THE DATA »
>>>>>
import Literature.NumberTheory.LFunctions.FordProgram1
import HarnessLib

/-!
# Ford's "Program 1": kernel run 42A (`1173 ≤ k ≤ 1178`)

Topic `Literature/NumberTheory/LFunctions`. Everything here is PROVED (kernel evaluations, standard
axioms): `FordP1.checkT k = true` for `1173 ≤ k ≤ 1178`, i.e. the certified re-run of PROGRAM 1 of
K. Ford, Proc. LMS 85 (2002) (the second part of Theorem 3) for these `k` — see `FordProgram1.lean`
for the checker, its soundness `FordP1.row_of_checkK`, and the meaning of the constants
(`ρ = FordP1.rhoOf k / 10⁵`, `θ = FordP1.thetaOf k / 10⁴`, `ω = FordP1.omOf k / 10⁴`). One
`decide +kernel` per `k` (so that the kernel's evaluation state is bounded by a single run;
`maxHeartbeats 0` lifts the deterministic time-out for each), then the range statement
`FordP1.run42A`. The parts `FordProgram1Run42A/B/C.lean` replace the single kernel run of
the original `FordProgram1Run42.lean` (`1173 ≤ k ≤ 1190` in one `decide`), which exceeded the full
build's resources; `FordProgram1Run42.lean` now merely assembles them into `FordP1.run42`. The
assembly of all runs is `FordTheorem3SmallK.lean`.

## References

* K. Ford, Proc. London Math. Soc. (3) 85 (2002), 565–633; arXiv:1910.08209: Theorem 3, (1.7),
  Lemmas 3.4–3.5, Appendix "PROGRAM 1". [Ford2002]
-/

namespace Literature.NumberTheory.LFunctions
namespace FordP1

set_option maxHeartbeats 0 in
/-- `checkT 1173`. [cite: Ford2002, Theorem 3 (second part) and PROGRAM 1] -/
theorem checkT_1173 : checkT 1173 = true := by
  decide +kernel

set_option maxHeartbeats 0 in
/-- `checkT 1174`. [cite: Ford2002, Theorem 3 (second part) and PROGRAM 1] -/
theorem checkT_1174 : checkT 1174 = true := by
  decide +kernel

set_option maxHeartbeats 0 in
/-- `checkT 1175`. [cite: Ford2002, Theorem 3 (second part) and PROGRAM 1] -/
theorem checkT_1175 : checkT 1175 = true := by
  decide +kernel

set_option maxHeartbeats 0 in
/-- `checkT 1176`. [cite: Ford2002, Theorem 3 (second part) and PROGRAM 1] -/
theorem checkT_1176 : checkT 1176 = true := by
  decide +kernel

set_option maxHeartbeats 0 in
/-- `checkT 1177`. [cite: Ford2002, Theorem 3 (second part) and PROGRAM 1] -/
theorem checkT_1177 : checkT 1177 = true := by
  decide +kernel

set_option maxHeartbeats 0 in
/-- `checkT 1178`. [cite: Ford2002, Theorem 3 (second part) and PROGRAM 1] -/
theorem checkT_1178 : checkT 1178 = true := by
  decide +kernel

/-- **Kernel run 42A**: `checkT k` for `1173 ≤ k ≤ 1178`. [cite: Ford2002, Theorem 3 (second part)
and PROGRAM 1] -/
theorem run42A (k : ℕ) (h1 : 1173 ≤ k) (h2 : k ≤ 1178) : checkT k = true := by
  interval_cases k
  · exact checkT_1173
  · exact checkT_1174
  · exact checkT_1175
  · exact checkT_1176
  · exact checkT_1177
  · exact checkT_1178

end FordP1
end Literature.NumberTheory.LFunctions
<<<<<
REQUIRED WORK » Reproduce only the lines running from the one that contains "theorem checkT_1178 : checkT" to the last line of the records.

SOLUTION BELOW »
theorem checkT_1178 : checkT 1178 = true := by
  decide +kernel

/-- **Kernel run 42A**: `checkT k` for `1173 ≤ k ≤ 1178`. [cite: Ford2002, Theorem 3 (second part)
and PROGRAM 1] -/
theorem run42A (k : ℕ) (h1 : 1173 ≤ k) (h2 : k ≤ 1178) : checkT k = true := by
  interval_cases k
  · exact checkT_1173
  · exact checkT_1174
  · exact checkT_1175
  · exact checkT_1176
  · exact checkT_1177
  · exact checkT_1178

end FordP1
end Literature.NumberTheory.LFunctions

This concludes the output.